===== DATASET RECORDS =====

import Summits.ABC.ABC.Theorems.IsogenyGlueCongruenceMazurKenkuBoundStubTwoVertex
import Summits.ABC.ABC.Theorems.IsogenyGlueCongruenceMazurKenkuBoundLevelTwentyDiophantine
import Literature.NumberTheory.EllipticCurves.CyclicIsogenyDegreeTwenty
import Literature.NumberTheory.EllipticCurves.KenkuMinimalLevelsKleinFrickeFiveSeven
import HarnessLib

/-!
# Crux `MazurKenkuBound` (stmt-ABC-15125), line `radius-lite` — Kenku's level `20` WITHOUT
# modular curves: no cyclic `ℚ`-isogeny of degree `20` (reduction to the fibre product
# `X₀(4) ×_{X(1)} X₀(5)` + the landed Diophantine end)

A cyclic `20`-isogeny `ψ` out of `V` has a cyclic sub-isogeny of degree `4 = 2²`
(`Isogeny.exists_isCyclic_degree_eq_of_dvd`), whose kernel is put in two-torsion normal form
`y² = x³ + ax² + bx` on a `ℚ`-isomorphic model with the SAME `j` (the `j`-preserving form of the
landed `exists_twoTorsionNF_of_isCyclic_isogeny`, p141542; `variableChange_j`); the vertex
criterion (`twoVertex_exists_sq`, p141021, `k = 2`) gives `b = d²`, so
`j(V) · d⁴(a² − 4d²) = 256 (a² − 3d²)³` (`Δ = 16b²(a² − 4b)`, `c₄ = 16(a² − 3b)`), i.e.
`j = 256(s² − 3)³/(s² − 4)` with `s = a/d` — the coordinate `s` of `X₀(4)`; and the degree-`5`
part gives Klein–Fricke `j = (t² + 10t + 5)³/t`, `t ≠ 0` (`exists_j_eq_klein_five_of_five_dvd_degree`).
Hence a rational solution of `256 t (s² − 3)³ = (s² − 4)(t² + 10t + 5)³` with `t ≠ 0`, `s² ≠ 4`:
an affine non-cuspidal rational point of the (genus-one) fibre product `X₀(4) ×_{X(1)} X₀(5) ≃ X₀(20)`.
Step 2, the Diophantine end (no such point: Belyĭ inversion of `X₀(10)`, the curve `20a1`, Kubert's
determination of `X₁(2,10)(ℚ)` — tree `X1TwoTen_points`), is the landed
`…LevelTwentyDiophantine.lean` (`stub_levelTwentyNoPoint`); the assembly `stub_levelTwenty` and the
discharge `isogeny_isCyclic_degree_ne_twenty_holds` of the Literature named fact
`isogeny_isCyclic_degree_ne_twenty` (wanted by crux stmt-ABC-11340) close the file.

## References

* [Kenku1982] M. A. Kenku, J. Number Theory 15 (1982) 199–202, proof of Thm. 1 (level `20`).
* [Ligozat1975] G. Ligozat, *Courbes modulaires de genre 1*, Mém. SMF 43 (1975) (`X₀(20)`).
* [SilvermanAEC2009] J. H. Silverman, *The Arithmetic of Elliptic Curves*, 2nd ed., III.1
  (`j = c₄³/Δ`), III.4 Example 4.5, X.4.9.
-/

-- `Summit.ABC.ABC` is the mandated summit-side namespace (CONVENTIONS §2); the duplicate is deliberate.
set_option linter.dupNamespace false

noncomputable section

open scoped Classical
open WeierstrassCurve
open Literature.NumberTheory.EllipticCurves

namespace Summit.ABC.ABC.Theorems

universe u

/-! ### Two facts on finite cyclic groups -/

/-- A finite cyclic subgroup has at most one element of order `2`: the number of elements of
order `d` in a cyclic group of order `n`, `d ∣ n`, is `φ(d)`, and `φ(2) = 1`. [folklore] -/
private theorem eq_of_two_nsmul_eq_zero_of_isAddCyclic {G : Type*} [AddCommGroup G]
    (H : AddSubgroup G) [IsAddCyclic H] [Finite H] {P Q : G} (hP : P ∈ H) (hQ : Q ∈ H)
    (h2P : 2 • P = 0) (hP0 : P ≠ 0) (h2Q : 2 • Q = 0) (hQ0 : Q ≠ 0) : P = Q := by
  haveI := Fintype.ofFinite H
  have hP2 : addOrderOf (⟨P, hP⟩ : H) = 2 :=
    (AddSubgroup.addOrderOf_mk P hP).trans (addOrderOf_eq_prime h2P hP0)
  have hQ2 : addOrderOf (⟨Q, hQ⟩ : H) = 2 :=
    (AddSubgroup.addOrderOf_mk Q hQ).trans (addOrderOf_eq_prime h2Q hQ0)
  have hdvd : 2 ∣ Fintype.card H := hP2 ▸ addOrderOf_dvd_card
  obtain ⟨a, ha⟩ := Finset.card_eq_one.mp
    ((IsAddCyclic.card_addOrderOf_eq_totient hdvd).trans Nat.totient_two)
  have hPa : (⟨P, hP⟩ : H) ∈ ({a} : Finset H) := by
    rw [← ha]
    exact Finset.mem_filter.mpr ⟨Finset.mem_univ _, hP2⟩
  have hQa : (⟨Q, hQ⟩ : H) ∈ ({a} : Finset H) := by
    rw [← ha]
    exact Finset.mem_filter.mpr ⟨Finset.mem_univ _, hQ2⟩
  rw [Finset.mem_singleton] at hPa hQa
  exact congrArg Subtype.val (hPa.trans hQa.symm)

/-- A cyclic subgroup of order `2ᵏ`, `k ≥ 1`, contains an element of order `2`, namely `2ᵏ⁻¹ g`
for a generator `g`. [folklore] -/
private theorem exists_two_nsmul_eq_zero_of_card_eq {G : Type*} [AddCommGroup G]
    (H : AddSubgroup G) [IsAddCyclic H] {k : ℕ} (hk : 1 ≤ k) (hcard : Nat.card H = 2 ^ k) :
    ∃ T ∈ H, 2 • T = 0 ∧ T ≠ 0 := by
  obtain ⟨g, hg⟩ := IsAddCyclic.exists_ofOrder_eq_natCard (α := H)
  rw [hcard, ← AddSubgroup.addOrderOf_coe] at hg
  refine ⟨2 ^ (k - 1) • (g : G), H.nsmul_mem g.2 _, ?_, ?_⟩
  · rw [smul_smul, ← pow_succ', show k - 1 + 1 = k by omega, ← hg]
    exact addOrderOf_nsmul_eq_zero _
  · intro h0
    have hdvd := addOrderOf_dvd_of_nsmul_eq_zero h0
    rw [hg, Nat.pow_dvd_pow_iff_le_right Nat.one_lt_two] at hdvd
    omega

/-! ### The `j`-preserving two-torsion normal form -/

/-- Bookkeeping: a curve `V` in two-torsion normal form *is* the literal equation
`⟨0, a₂(V), 0, a₄(V), 0⟩` (same `j`), so data on `V` are data on that equation. [folklore] -/
private theorem exists_literal_j_of_isTwoTorsionNF {K : Type u} [Field K] (V : WeierstrassCurve K)
    [hV : V.IsTwoTorsionNF] [hE : V.IsElliptic] (C : AddSubgroup V.geomPoints) (k : ℕ)
    (hst : ∀ σ : Field.absoluteGaloisGroup K, ∀ P ∈ C, σ • P ∈ C) (hcyc : IsAddCyclic C)
    (hcard : Nat.card C = 2 ^ k)
    (h2 : ∀ P ∈ C, 2 • P = 0 → P ≠ 0 → P = V.geomTwoTorsionPoint) :
    ∃ (a b : K) (_ : (⟨0, a, 0, b, 0⟩ : WeierstrassCurve K).IsElliptic)
      (C' : AddSubgroup (⟨0, a, 0, b, 0⟩ : WeierstrassCurve K).geomPoints),
      (⟨0, a, 0, b, 0⟩ : WeierstrassCurve K).j = V.j ∧
      (∀ σ : Field.absoluteGaloisGroup K, ∀ P ∈ C', σ • P ∈ C') ∧ IsAddCyclic C' ∧
        Nat.card C' = 2 ^ k ∧
        ∀ P ∈ C', 2 • P = 0 → P ≠ 0 →
          P = (⟨0, a, 0, b, 0⟩ : WeierstrassCurve K).geomTwoTorsionPoint := by
  obtain ⟨v₁, v₂, v₃, v₄, v₆⟩ := V
  have h₁ : v₁ = 0 := hV.a₁
  have h₃ : v₃ = 0 := hV.a₃
  have h₆ : v₆ = 0 := hV.a₆
  subst h₁ h₃ h₆
  exact ⟨v₂, v₄, hE, C, rfl, hst, hcyc, hcard, h2⟩

/-- **Two-torsion normal form of a cyclic `2`-power isogeny kernel, with the same `j`.** The
landed `exists_twoTorsionNF_of_isCyclic_isogeny` (p141542) records the normal form
`y² = x³ + ax² + bx` up to `K`-isomorphism only; here the model is remembered to be a change of
variables of `E` (`variableChange_j`), so `j` is unchanged. Proof otherwise verbatim.
[cite: SilvermanAEC2009, III.4 Example 4.5, X.4.9] -/
theorem exists_twoTorsionNF_j_eq_of_isCyclic_isogeny {K : Type u} [Field K] [PerfectField K]
    (htwo : (2 : K) ≠ 0) (W W' : WeierstrassCurve K) [W.IsElliptic] (ψ : Isogeny W W') {k : ℕ}
    (hk : 1 ≤ k) (hcyc : ψ.IsCyclic) (hdeg : ψ.degree = 2 ^ k) :
    ∃ (a b : K) (_ : (⟨0, a, 0, b, 0⟩ : WeierstrassCurve K).IsElliptic)
      (C : AddSubgroup (⟨0, a, 0, b, 0⟩ : WeierstrassCurve K).geomPoints),
      (⟨0, a, 0, b, 0⟩ : WeierstrassCurve K).j = W.j ∧
      (∀ σ : Field.absoluteGaloisGroup K, ∀ P ∈ C, σ • P ∈ C) ∧ IsAddCyclic C ∧
        Nat.card C = 2 ^ k ∧
        ∀ P ∈ C, 2 • P = 0 → P ≠ 0 →
          P = (⟨0, a, 0, b, 0⟩ : WeierstrassCurve K).geomTwoTorsionPoint := by
  -- the kernel `C₀ = E[ψ]`: cyclic of order `2ᵏ`, `Γ_K`-stable
  haveI : IsAddCyclic ψ.toAddMonoidHom.ker := hcyc
  haveI : Finite ψ.toAddMonoidHom.ker := ψ.finite_ker'
  have hcard₀ : Nat.card ψ.toAddMonoidHom.ker = 2 ^ k := hdeg
  have hst₀ : ∀ σ : Field.absoluteGaloisGroup K, ∀ P ∈ ψ.toAddMonoidHom.ker,
      σ • P ∈ ψ.toAddMonoidHom.ker := fun σ P hP ↦ by
    rw [AddMonoidHom.mem_ker, Isogeny.coe_toAddMonoidHom] at hP ⊢
    rw [ψ.map_smul, hP, smul_zero]
  -- its unique element `T₀` of order `2`, which is `Γ_K`-fixed
  obtain ⟨T₀, hT₀C, h2T₀, hT₀0⟩ :=
    exists_two_nsmul_eq_zero_of_card_eq ψ.toAddMonoidHom.ker hk hcard₀
  have huniq : ∀ P ∈ ψ.toAddMonoidHom.ker, 2 • P = 0 → P ≠ 0 → P = T₀ := fun P hP h2P hP0 ↦
    eq_of_two_nsmul_eq_zero_of_isAddCyclic ψ.toAddMonoidHom.ker hP hT₀C h2P hP0 h2T₀ hT₀0
  have hfix : ∀ σ : Field.absoluteGaloisGroup K, σ • T₀ = T₀ := fun σ ↦
    huniq _ (hst₀ σ _ hT₀C) (by rw [smul_comm, h2T₀, smul_zero])
      ((smul_ne_zero_iff_ne σ).mpr hT₀0)
  -- hence `K`-rational: `T₀ = T = (x₀, y₀)` with `2T = O`, `y₀ = -y₀ - a₁x₀ - a₃`
  obtain ⟨T, hT⟩ := exists_toGeomPoints_eq_of_forall_smul_eq W hfix
  subst hT
  rcases T with _ | ⟨x₀, y₀, h₀⟩
  · exact absurd (map_zero _) hT₀0
  have h2T : 2 • (Affine.Point.some x₀ y₀ h₀ : W.toAffine.Point) = 0 :=
    W.toGeomPoints_injective (by rw [map_nsmul, h2T₀, map_zero])
  have hy₀ : y₀ = W.toAffine.negY x₀ y₀ := by
    by_contra hy
    apply Affine.Point.some_ne_zero (Affine.nonsingular_add h₀ h₀ fun hxy ↦ hy hxy.right)
    rw [← Affine.Point.add_self_of_Y_ne (h₁ := h₀) hy, ← two_nsmul, h2T]
  -- the normal form `V = Cv • W` and the isomorphism `ι : W ≅ V`, with `ι T₀ = (0, 0)`
  set Cv : VariableChange K := ⟨1, x₀, -W.a₁ / 2, y₀⟩ with hCv
  haveI : (Cv • W).IsTwoTorsionNF := isTwoTorsionNF_smul_of_two_nsmul_eq_zero htwo h₀ hy₀
  have hTT : VariableChange.toIsogeny W Cv (W.toGeomPoints (Affine.Point.some x₀ y₀ h₀)) =
      (Cv • W).geomTwoTorsionPoint := by
    obtain ⟨hns, e₀⟩ : ∃ hns, W.toGeomPoints (Affine.Point.some x₀ y₀ h₀) =
        Affine.Point.some (algebraMap K (AlgebraicClosure K) x₀)
          (algebraMap K (AlgebraicClosure K) y₀) hns := ⟨_, rfl⟩
    rw [e₀, VariableChange.toIsogeny_some]
    have hx : (Cv.map (algebraMap K (AlgebraicClosure K))).toX
        (algebraMap K (AlgebraicClosure K) x₀) = 0 := by
      simp [hCv, VariableChange.toX_def, VariableChange.map]
    have hy : (Cv.map (algebraMap K (AlgebraicClosure K))).toY
        (algebraMap K (AlgebraicClosure K) x₀) (algebraMap K (AlgebraicClosure K) y₀) = 0 := by
      simp [hCv, VariableChange.toY_def, VariableChange.map]
    obtain ⟨h', e'⟩ := UnivEC.some_eq_some_of_eq hx hy
      ((VariableChange.baseChange_smul_eq W Cv (AlgebraicClosure K)) ▸
        (VariableChange.nonsingular_iff (W.baseChange (AlgebraicClosure K))
          (Cv.map (algebraMap K (AlgebraicClosure K))) _ _).mpr hns)
    exact e'
  -- transport of the kernel along `ι`
  have hinj : Function.Injective (VariableChange.toIsogeny W Cv).toAddMonoidHom :=
    VariableChange.toIsogeny_injective W Cv
  have hjW : (Cv • W).j = W.j := by rw [variableChange_j]
  rw [← hjW]
  refine exists_literal_j_of_isTwoTorsionNF (Cv • W)
    (ψ.toAddMonoidHom.ker.map (VariableChange.toIsogeny W Cv).toAddMonoidHom) k
    ?_ ?_ ?_ ?_
  · rintro σ P ⟨Q, hQ, rfl⟩
    exact AddSubgroup.mem_map.mpr ⟨σ • Q, hst₀ σ Q hQ, (VariableChange.toIsogeny W Cv).map_smul σ Q⟩
  · exact isAddCyclic_of_surjective _ (ψ.toAddMonoidHom.ker.equivMapOfInjective _ hinj).surjective
  · exact (Nat.card_congr (ψ.toAddMonoidHom.ker.equivMapOfInjective _ hinj).toEquiv).symm.trans
      hcard₀
  · rintro P ⟨Q, hQ, rfl⟩ h2P hP0
    have h2Q : 2 • Q = 0 := hinj (by rw [map_nsmul, map_zero]; exact h2P)
    have hQ0 : Q ≠ 0 := by
      rintro rfl
      exact hP0 (map_zero _)
    rw [huniq Q hQ h2Q hQ0]
    exact hTT

/-! ### The reduction of level `20` to the fibre product `X₀(4) ×_{X(1)} X₀(5)` -/

/-- `j` of `y² = x³ + ax² + d²x` (elliptic): `d ≠ 0`, `a² ≠ 4d²` and
`j · d⁴(a² − 4d²) = 256 (a² − 3d²)³` (`c₄ = 16(a² − 3d²)`, `Δ = 16d⁴(a² − 4d²)`, `j = c₄³/Δ`).
[cite: SilvermanAEC2009, III.1 (j = c₄³/Δ)] -/
theorem j_twoTorsionNF_sq (a d : ℚ) [hE : (⟨0, a, 0, d ^ 2, 0⟩ : WeierstrassCurve ℚ).IsElliptic] :
    d ≠ 0 ∧ a ^ 2 ≠ 4 * d ^ 2 ∧
      (⟨0, a, 0, d ^ 2, 0⟩ : WeierstrassCurve ℚ).j * (d ^ 4 * (a ^ 2 - 4 * d ^ 2)) =
        256 * (a ^ 2 - 3 * d ^ 2) ^ 3 := by
  set V : WeierstrassCurve ℚ := ⟨0, a, 0, d ^ 2, 0⟩ with hV
  have h4 := WeierstrassCurve.a₄_ne_zero V
  have h2 := WeierstrassCurve.a₂_sq_sub_ne_zero V
  simp only [hV] at h4 h2
  have hd : d ≠ 0 := fun h ↦ h4 (by rw [h]; ring)
  have ha : a ^ 2 ≠ 4 * d ^ 2 := fun h ↦ h2 (by rw [h]; ring)
  refine ⟨hd, ha, ?_⟩
  have hΔ : V.Δ = 16 * (d ^ 2) ^ 2 * (a ^ 2 - 4 * d ^ 2) := Δ_of_isTwoTorsionNF V
  have hc₄ : V.c₄ = 16 * (a ^ 2 - 3 * d ^ 2) := by
    simp only [hV, WeierstrassCurve.c₄, WeierstrassCurve.b₂, WeierstrassCurve.b₄]
    ring
  have hΔ0 : V.Δ ≠ 0 := by
    rw [← V.coe_Δ']
    exact V.Δ'.ne_zero
  have hj : V.j = V.c₄ ^ 3 / V.Δ := by
    rw [WeierstrassCurve.j, Units.val_inv_eq_inv_val, WeierstrassCurve.coe_Δ', div_eq_inv_mul]
  have hΔ0' : 16 * (d ^ 2) ^ 2 * (a ^ 2 - 4 * d ^ 2) ≠ 0 := hΔ ▸ hΔ0
  rw [hj, hc₄, hΔ, div_mul_eq_mul_div, div_eq_iff hΔ0']
  ring

/-- **Kenku's level `20`, step 1.** A cyclic `ℚ`-isogeny of degree `20` out of an elliptic curve
over `ℚ` yields rational `s, t` with `t ≠ 0`, `s² ≠ 4` and
`256 t (s² − 3)³ = (s² − 4)(t² + 10t + 5)³` — an affine rational point, off the cusps, of the
fibre product of the `j`-maps of `X₀(4)` (`s ↦ 256(s² − 3)³/(s² − 4)`, from the `j`-preserving
two-torsion normal form of the cyclic degree-`4` part and the vertex criterion) and of `X₀(5)`
(Klein–Fricke `t ↦ (t² + 10t + 5)³/t`). [cite: Kenku1982, proof of Thm. 1, level 20]
[cite: SilvermanAEC2009, III.4 Example 4.5] -/
theorem exists_fibreProduct_point_of_isCyclic_degree_twenty {V V' : WeierstrassCurve ℚ}
    [V.IsElliptic] [V'.IsElliptic] (ψ : Isogeny V V') (hψ : ψ.IsCyclic) (hdeg : ψ.degree = 20) :
    ∃ s t : ℚ, t ≠ 0 ∧ s ^ 2 ≠ 4 ∧
      256 * t * (s ^ 2 - 3) ^ 3 = (s ^ 2 - 4) * (t ^ 2 + 10 * t + 5) ^ 3 := by
  -- the cyclic degree-`4` part, in `j`-preserving two-torsion normal form, with `b = d²`
  obtain ⟨V₂, hV₂, ψ₄, hψ₄c, hψ₄d, -⟩ :=
    ψ.exists_isCyclic_degree_eq_of_dvd hψ (d := 4) (hdeg ▸ (by norm_num : (4 : ℕ) ∣ 20))
  haveI := hV₂
  obtain ⟨a, b, hE, C, hj, hst, hcyc, hcard, h2⟩ :=
    exists_twoTorsionNF_j_eq_of_isCyclic_isogeny two_ne_zero V V₂ ψ₄ (k := 2) (by norm_num)
      hψ₄c (by rw [hψ₄d]; norm_num)
  haveI := hE
  obtain ⟨d, rfl⟩ := twoVertex_exists_sq (⟨0, a, 0, b, 0⟩ : WeierstrassCurve ℚ) C (k := 2) le_rfl
    hst hcyc hcard h2
  obtain ⟨hd, ha, hjE⟩ := j_twoTorsionNF_sq a d
  -- the degree-`5` part: Klein–Fricke
  obtain ⟨t, ht, hjt⟩ :=
    ψ.exists_j_eq_klein_five_of_five_dvd_degree hψ (hdeg ▸ (by norm_num : (5 : ℕ) ∣ 20))
  have hsq : d ^ 2 * (a / d) ^ 2 = a ^ 2 := by field_simp
  refine ⟨a / d, t, ht, ?_, ?_⟩
  · intro h
    exact ha (by rw [← hsq, h]; ring)
  · rw [hj, hjt] at hjE
    have key : (t ^ 2 + 10 * t + 5) ^ 3 * (d ^ 4 * (a ^ 2 - 4 * d ^ 2)) =
        256 * (a ^ 2 - 3 * d ^ 2) ^ 3 * t := by
      rw [div_mul_eq_mul_div, div_eq_iff ht] at hjE
      exact hjE
    have hd6 : d ^ 6 ≠ 0 := pow_ne_zero 6 hd
    apply mul_left_cancel₀ hd6
    calc d ^ 6 * (256 * t * ((a / d) ^ 2 - 3) ^ 3)
        = 256 * t * (d ^ 2 * (a / d) ^ 2 - 3 * d ^ 2) ^ 3 := by ring
      _ = 256 * t * (a ^ 2 - 3 * d ^ 2) ^ 3 := by rw [hsq]
      _ = d ^ 4 * (a ^ 2 - 4 * d ^ 2) * (t ^ 2 + 10 * t + 5) ^ 3 := by linear_combination -key
      _ = d ^ 4 * (d ^ 2 * (a / d) ^ 2 - 4 * d ^ 2) * (t ^ 2 + 10 * t + 5) ^ 3 := by rw [hsq]
      _ = d ^ 6 * (((a / d) ^ 2 - 4) * (t ^ 2 + 10 * t + 5) ^ 3) := by ring

/-! ### Level `20` -/

/-- **STUB `stub_levelTwenty`: no cyclic `ℚ`-isogeny of degree `20`** (Kenku's level `20`,
`Y₀(20)(ℚ) = ∅` — Ligozat 1975 / Kenku 1982 — WITHOUT modular curves): the reduction
`exists_fibreProduct_point_of_isCyclic_degree_twenty` and the Diophantine end
`stub_levelTwentyNoPoint`. [cite: Kenku1982, proof of Thm. 1, level 20] [cite: Ligozat1975] -/
theorem stub_levelTwenty :
    ∀ (V V' : WeierstrassCurve ℚ) [V.IsElliptic] [V'.IsElliptic] (ψ : Isogeny V V'),
      ψ.IsCyclic → ψ.degree ≠ 20 := by
  intro V V' _ _ ψ hψ h20
  obtain ⟨s, t, ht, hs, hP⟩ := exists_fibreProduct_point_of_isCyclic_degree_twenty ψ hψ h20
  exact stub_levelTwentyNoPoint s t ht hs hP

/-- **The Literature named fact `isogeny_isCyclic_degree_ne_twenty` HOLDS** (Kenku 1982, level
`20`; the only modular-curve input `h20` of the line `Sketch` of crux stmt-ABC-11340,
`freyModularity_of_CDT721_CDT722_switch_degreeNeTwenty`). Proved Summits-side because its
two-chain inputs (`stub_twoVertex`, the `j`-preserving normal form) live under `Summits/…/Theorems`.
[cite: Kenku1982, Thm. 1] -/
theorem isogeny_isCyclic_degree_ne_twenty_holds :
    Literature.NumberTheory.EllipticCurves.isogeny_isCyclic_degree_ne_twenty :=
  fun W₁ W₂ _ _ φ hφ ↦ stub_levelTwenty W₁ W₂ φ hφ

end Summit.ABC.ABC.Theorems

end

=====

The answer must be a single number: the count of lines in the data that include the word "landed".

> **SOLUTION**
4